== Exercise directions ==
In the data, find the word "test" and copy out every line that has it.

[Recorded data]
════════════════════

import Literature.Computability.Complexity.DrivenSignMachine
import HarnessLib

/-!
# The oracle-driven sign machine, II: the stream, the frame calculus, `P⁰_ℝovs(A)` from a driver

Topic `Literature/Computability/Complexity`, grouping namespace `FKTransfer`, sequel of
`DrivenSignMachine.lean` (the driven sign machine `drvAlg m P T`: sign rounds `i < T(n)`,
`P(n) ∣ i + 1`, asking the sign of the form coded by the last `m(n)` answer bits; driver rounds
asking the Boolean oracle the whole transcript `⟨1ⁿ, bits⟩`; verdict = last answer bit). Here the
machine disappears:

* `stream δ σ m P T i` — the transcript after `i` rounds as a plain recursion on a DRIVER
  `δ : List Bool → Bool` and a SIGN ENVIRONMENT `σ : List Bool → Bool`; `stream_succ_of_sign`,
  `stream_succ_of_drive`, `stream_T_succ`, `stream_take`, `driveBits`/`stream_add_of_drive` and the
  **frame calculus** `stream_frame` (a frame = `P - 1` driver rounds, in which the driver may record
  the answers to its own `NP` questions — prefix search, Fournier–Koiran §2.1 — and spell out a
  query, followed by one sign round on the last `m` bits);
* `driverOf A n`, `signEnv x`, **`adBits_drvQ_eq_stream`** — the transcript of `drvAlg` against
  `signOracleWith A x` on `1ⁿ` IS the stream of `driverOf A n` and `signEnv x`; `mem_adLang_drv_iff`,
  `run_drvAlg` (the output bit is the driver's verdict `[⟨1ⁿ, stream T(n)⟩ ∈ A]`);
* **`mem_PAddRel_of_driver`**, **`mem_PAddRelClass_of_driver`** — `L ∈ PAddRel A`
  (resp. `∈ PAddRelClass C` for `A ∈ C`) as soon as the verdict is `[x ∈ L n]` for all `n`, `x`.

So Fournier–Koiran's Theorem 3 (`NDP⁰_ℝovs ⊆ P⁰_ℝovs(NP)`, report p. 11) is reduced to a DRIVER
LANGUAGE `A ∈ NP` and a statement about streams: its frames locate `x` in the arrangement of the
verifier's test hyperplanes (report §2, Thm 2) and its verdict is the `NP` question of p. 11.

## References

* H. Fournier, P. Koiran, *Lower bounds are not easier over the reals: inside PH*, ICALP 2000,
  LNCS 1853 = LIP RR-1999-21, §2 (p. 4: the oracle model; §2.1: prefix search with an `NP` oracle),
  §3 Thm 3 (p. 11). [FournierKoiran2000]
-/

namespace Literature.Computability.Complexity

namespace FKTransfer

open _root_.Computability Polynomial Brick AdQuery

/-- Length of a unary numeral. [folklore] -/
private theorem length_unaryEncodeNat (k : ℕ) : (unaryEncodeNat k).length = k := by
  induction k with
  | zero => rfl
  | succ k ih => rw [unaryEncodeNat, List.length_cons, ih]

/-! ### The stream: a machine-free model of the transcript -/

section Stream

variable (δ σ : List Bool → Bool) (m P T : ℕ)

/-- The response of round `i = |bits|`: the sign environment on the payload in a sign round, the
driver on the transcript otherwise. [folklore] -/
def respond (bits : List Bool) : Bool :=
  if bits.length < T ∧ (bits.length + 1) % P = 0 then σ (bits.drop (bits.length - m)) else δ bits

/-- **The stream** of answer bits of the driven machine with driver `δ` and sign environment `σ`:
`stream (i+1) = stream i ++ [respond (stream i)]`. [folklore] -/
def stream : ℕ → List Bool
  | 0 => []
  | i + 1 => stream i ++ [respond δ σ m P T (stream i)]

variable {δ σ m P T}

/-- `stream 0 = []`. [folklore] -/
@[simp] theorem stream_zero : stream δ σ m P T 0 = [] := rfl

/-- One more round. [folklore] -/
theorem stream_succ (i : ℕ) : stream δ σ m P T (i + 1) = stream δ σ m P T i ++ [respond δ σ m P T (stream δ σ m P T i)] :=
  rfl

/-- The stream after `i` rounds has `i` bits. [folklore] -/
@[simp] theorem length_stream : ∀ i, (stream δ σ m P T i).length = i
  | 0 => rfl
  | i + 1 => by rw [stream_succ, List.length_append, length_stream i, List.length_singleton]

/-- **A sign round** appends the sign bit of the payload (the last `m` bits). [folklore] -/
theorem stream_succ_of_sign {i : ℕ} (hi : i < T) (hP : (i + 1) % P = 0) :
    stream δ σ m P T (i + 1) = stream δ σ m P T i ++ [σ ((stream δ σ m P T i).drop (i - m))] := by
  rw [stream_succ, respond, length_stream, if_pos ⟨hi, hP⟩]

/-- **A driver round** appends the driver's bit on the transcript. [folklore] -/
theorem stream_succ_of_drive {i : ℕ} (h : ¬ (i < T ∧ (i + 1) % P = 0)) :
    stream δ σ m P T (i + 1) = stream δ σ m P T i ++ [δ (stream δ σ m P T i)] := by
  rw [stream_succ, respond, length_stream, if_neg h]

/-- The final round `T` is a driver round: the verdict. [folklore] -/
theorem stream_T_succ : stream δ σ m P T (T + 1) = stream δ σ m P T T ++ [δ (stream δ σ m P T T)] :=
  stream_succ_of_drive fun h => lt_irrefl _ h.1

/-- Earlier streams are prefixes of later ones. [folklore] -/
theorem stream_take {i j : ℕ} (h : i ≤ j) : (stream δ σ m P T j).take i = stream δ σ m P T i := by
  induction j with
  | zero =>
    obtain rfl : i = 0 := Nat.le_zero.1 h
    rfl
  | succ j ih =>
    rcases Nat.lt_or_eq_of_le h with hlt | rfl
    · rw [stream_succ, List.take_append_of_le_length (by rw [length_stream]; omega)]
      exact ih (by omega)
    · rw [List.take_of_length_le (by rw [length_stream])]

/-- The bits a driver produces in `k` consecutive driver rounds after the history `hist`. [folklore] -/
def driveBits (δ : List Bool → Bool) (hist : List Bool) : ℕ → List Bool
  | 0 => []
  | k + 1 => driveBits δ hist k ++ [δ (hist ++ driveBits δ hist k)]

/-- `driveBits` produces `k` bits. [folklore] -/
@[simp] theorem length_driveBits (hist : List Bool) : ∀ k, (driveBits δ hist k).length = k
  | 0 => rfl
  | k + 1 => by rw [driveBits, List.length_append, length_driveBits hist k, List.length_singleton]

/-- Consecutive driver rounds from round `i₀`: if none of the rounds `i₀, …, i₀ + k - 1` is a sign
round then `stream (i₀ + k) = stream i₀ ++ driveBits δ (stream i₀) k`. [folklore] -/
theorem stream_add_of_drive (i₀ : ℕ) : ∀ k, (∀ j < k, ¬ (i₀ + j < T ∧ (i₀ + j + 1) % P = 0)) →
    stream δ σ m P T (i₀ + k) = stream δ σ m P T i₀ ++ driveBits δ (stream δ σ m P T i₀) k
  | 0, _ => by simp [driveBits]
  | k + 1, h => by
    rw [← Nat.add_assoc, stream_succ_of_drive (h k (Nat.lt_succ_self k)),
      stream_add_of_drive i₀ k (fun j hj => h j (Nat.lt_succ_of_lt hj)), driveBits, List.append_assoc]

/-- **The frame calculus.** With period `P ≥ 1`, the frame starting at round `f · P` (with
`f · P + P ≤ T`) consists of `P - 1` driver rounds followed by one sign round:
`stream (f P + P) = stream (f P) ++ d ++ [σ (payload)]`, where `d = driveBits δ (stream (f P)) (P - 1)`
and the payload is the last `m` bits of `stream (f P) ++ d`. [cite: FournierKoiran2000, §2.1 (prefix search with an `NP` oracle, then a test)] -/
theorem stream_frame {f : ℕ} (hP : 1 ≤ P) (hf : f * P + P ≤ T) :
    stream δ σ m P T (f * P + P) =
      stream δ σ m P T (f * P) ++ driveBits δ (stream δ σ m P T (f * P)) (P - 1) ++
        [σ ((stream δ σ m P T (f * P) ++ driveBits δ (stream δ σ m P T (f * P)) (P - 1)).drop
          (f * P + (P - 1) - m))] := by
  have hdrive : ∀ j < P - 1, ¬ (f * P + j < T ∧ (f * P + j + 1) % P = 0) := by
    intro j hj ⟨_, h0⟩
    have h1 : (f * P + j + 1) % P = j + 1 := by
      rw [show f * P + j + 1 = j + 1 + f * P by omega, Nat.add_mul_mod_self_right,
        Nat.mod_eq_of_lt (by omega)]
    omega
  have h1 := stream_add_of_drive (δ := δ) (σ := σ) (m := m) (P := P) (T := T) (f * P) (P - 1) hdrive
  have hsign : stream δ σ m P T (f * P + (P - 1) + 1) =
      stream δ σ m P T (f * P + (P - 1)) ++ [σ ((stream δ σ m P T (f * P + (P - 1))).drop (f * P + (P - 1) - m))] := by
    refine stream_succ_of_sign (by omega) ?_
    rw [show f * P + (P - 1) + 1 = (f + 1) * P by rw [Nat.succ_mul]; omega]
    exact Nat.mul_mod_left _ _
  rw [show f * P + P = f * P + (P - 1) + 1 by omega, hsign, h1]

end Stream

/-! ### The transcript of the driven machine is the stream -/

section Semantics

variable {m P T : Polynomial ℕ} {k : ℕ}

/-- The driver defined by a Boolean oracle `A` in dimension `n`: `bits ↦ [⟨1ⁿ, bits⟩ ∈ A]`. [folklore] -/
noncomputable def driverOf (A : Language Bool) (n : ℕ) (bits : List Bool) : Bool :=
  A.boolIndicator (boolPair (unaryEncodeNat n) bits)

/-- The sign environment of a point `x`: `w ↦ [0 ≤ form_w(x)]` (the bit of `signOracle x w`). [folklore] -/
noncomputable def signEnv (x : Fin k → ℝ) (w : List Bool) : Bool :=
  decide ((0 : ℝ) ≤ affineQueryValue x w)

/-- The sign oracle answers with the sign environment's bit. [folklore] -/
theorem signOracle_eq_signEnv (x : Fin k → ℝ) (w : List Bool) : signOracle x w = encodeBool (signEnv x w) := rfl

/-- **The transcript of the driven machine against `signOracleWith A x` is the stream** of the
driver `driverOf A n` and the environment `signEnv x`, with the parameters evaluated at `n`.
[cite: FournierKoiran2000, §2 (p. 4)] -/
theorem adBits_drvQ_eq_stream (A : Language Bool) (x : Fin k → ℝ) (n : ℕ) : ∀ i,
    adBits (drvQ m P T) (tagLang A x) (unaryEncodeNat n) i =
      stream (driverOf A n) (signEnv x) (m.eval n) (P.eval n) (T.eval n) i
  | 0 => rfl
  | i + 1 => by
    rw [adBits_succ, adBits_drvQ_eq_stream A x n i, stream_succ, drvQ_apply, respond, length_stream]
    split_ifs with h
    · rw [boolIndicator_tagLang_false_cons]; rfl
    · rw [boolIndicator_tagLang_true_cons]; rfl

/-- **The reduced language of the driven machine**: with round polynomial `T + 1`, `1ⁿ` is accepted
iff the driver accepts the final stream `⟨1ⁿ, stream T(n)⟩`. [cite: FournierKoiran2000, §3 Thm 3 (p. 11)] -/
theorem mem_adLang_drv_iff (A : Language Bool) (x : Fin k → ℝ) (n : ℕ) :
    unaryEncodeNat n ∈ adLang (drvQ m P T) (T + 1) BrainProtocol.Verdict (tagLang A x) ↔
      boolPair (unaryEncodeNat n)
        (stream (driverOf A n) (signEnv x) (m.eval n) (P.eval n) (T.eval n) (T.eval n)) ∈ A := by
  rw [mem_adLang_iff, length_unaryEncodeNat, eval_add, eval_one, adBits_drvQ_eq_stream, stream_T_succ,
    boolPair_append_singleton_mem_Verdict, driverOf]
  exact (Set.mem_iff_boolIndicator _ _).symm

/-- **The run of the driven machine**: with round budget `T(n) + 2`, against `signOracleWith A x` on
input `1ⁿ`, `drvAlg m P T` outputs the driver's verdict `[⟨1ⁿ, stream T(n)⟩ ∈ A]`.
[cite: FournierKoiran2000, §3 Thm 3 (p. 11)] -/
theorem run_drvAlg (A : Language Bool) (x : Fin k → ℝ) (n : ℕ) :
    (drvAlg m P T).run (signOracleWith A x) (T.eval n + 2) (unaryEncodeNat n) =
      some (A.boolIndicator (boolPair (unaryEncodeNat n)
        (stream (driverOf A n) (signEnv x) (m.eval n) (P.eval n) (T.eval n) (T.eval n)))) := by
  rw [drvAlg, signOracleWith_eq_ofLanguage, run_adAlg (tagLang A x) (unaryEncodeNat n)
    (by rw [eval_add, eval_one, length_unaryEncodeNat]; omega)]
  congr 1
  by_cases h : boolPair (unaryEncodeNat n)
      (stream (driverOf A n) (signEnv x) (m.eval n) (P.eval n) (T.eval n) (T.eval n)) ∈ A
  · rw [(Set.mem_iff_boolIndicator _ _).1 h, (Set.mem_iff_boolIndicator _ _).1 ((mem_adLang_drv_iff A x n).2 h)]
  · rw [(Set.notMem_iff_boolIndicator _ _).1 h,
      (Set.notMem_iff_boolIndicator _ _).1 (fun h' => h ((mem_adLang_drv_iff A x n).1 h'))]

end Semantics

/-! ### Main results -/

/-- **`P⁰_ℝovs(A)`-membership from a driver.** If for every dimension `n` and every `x ∈ ℝⁿ` the
driver `A` accepts the final stream `⟨1ⁿ, stream T(n)⟩` of the driven sign machine exactly when
`x ∈ L n`, then `L ∈ PAddRel A` — the machine being `drvAlg m P T` with round
budget `T + 2`. [cite: FournierKoiran2000, §2 (p. 4) and §3 Thm 3 (p. 11)] -/
theorem mem_PAddRel_of_driver (m P T : Polynomial ℕ) (A : Language Bool) (L : RealLanguage)
    (h : ∀ (n : ℕ) (x : Fin n → ℝ),
      boolPair (unaryEncodeNat n)
        (stream (driverOf A n) (signEnv x) (m.eval n) (P.eval n) (T.eval n) (T.eval n)) ∈ A ↔ x ∈ L n) :
    L ∈ PAddRel A :=
  mem_PAddRel_of_adLang (q := T + 1) drvQ_mem_FP BrainProtocol.Verdict_mem_P fun n x =>
    (mem_adLang_drv_iff A x n).trans (h n x)

/-- **`P⁰_ℝovs(C)`-membership from a driver in `C`** (e.g. `C = NP`: the shape of Fournier–Koiran's
Theorem 3, whose driver performs the point location of §2 and answers the `NP` question of p. 11).
[cite: FournierKoiran2000, §3 Thm 3 (p. 11)] -/
theorem mem_PAddRelClass_of_driver (m P T : Polynomial ℕ) {C : Set (Language Bool)} {A : Language Bool}
    (hA : A ∈ C) (L : RealLanguage)
    (h : ∀ (n : ℕ) (x : Fin n → ℝ),
      boolPair (unaryEncodeNat n)
        (stream (driverOf A n) (signEnv x) (m.eval n) (P.eval n) (T.eval n) (T.eval n)) ∈ A ↔ x ∈ L n) :
    L ∈ PAddRelClass C :=
  PAddRel_subset_PAddRelClass hA (mem_PAddRel_of_driver m P T A L h)

end FKTransfer

end Literature.Computability.Complexity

════════════════════

== Result of the exercise ==
verifier's test hyperplanes (report §2, Thm 2) and its verdict is the `NP` question of p. 11.
and the payload is the last `m` bits of `stream (f P) ++ d`. [cite: FournierKoiran2000, §2.1 (prefix search with an `NP` oracle, then a test)] -/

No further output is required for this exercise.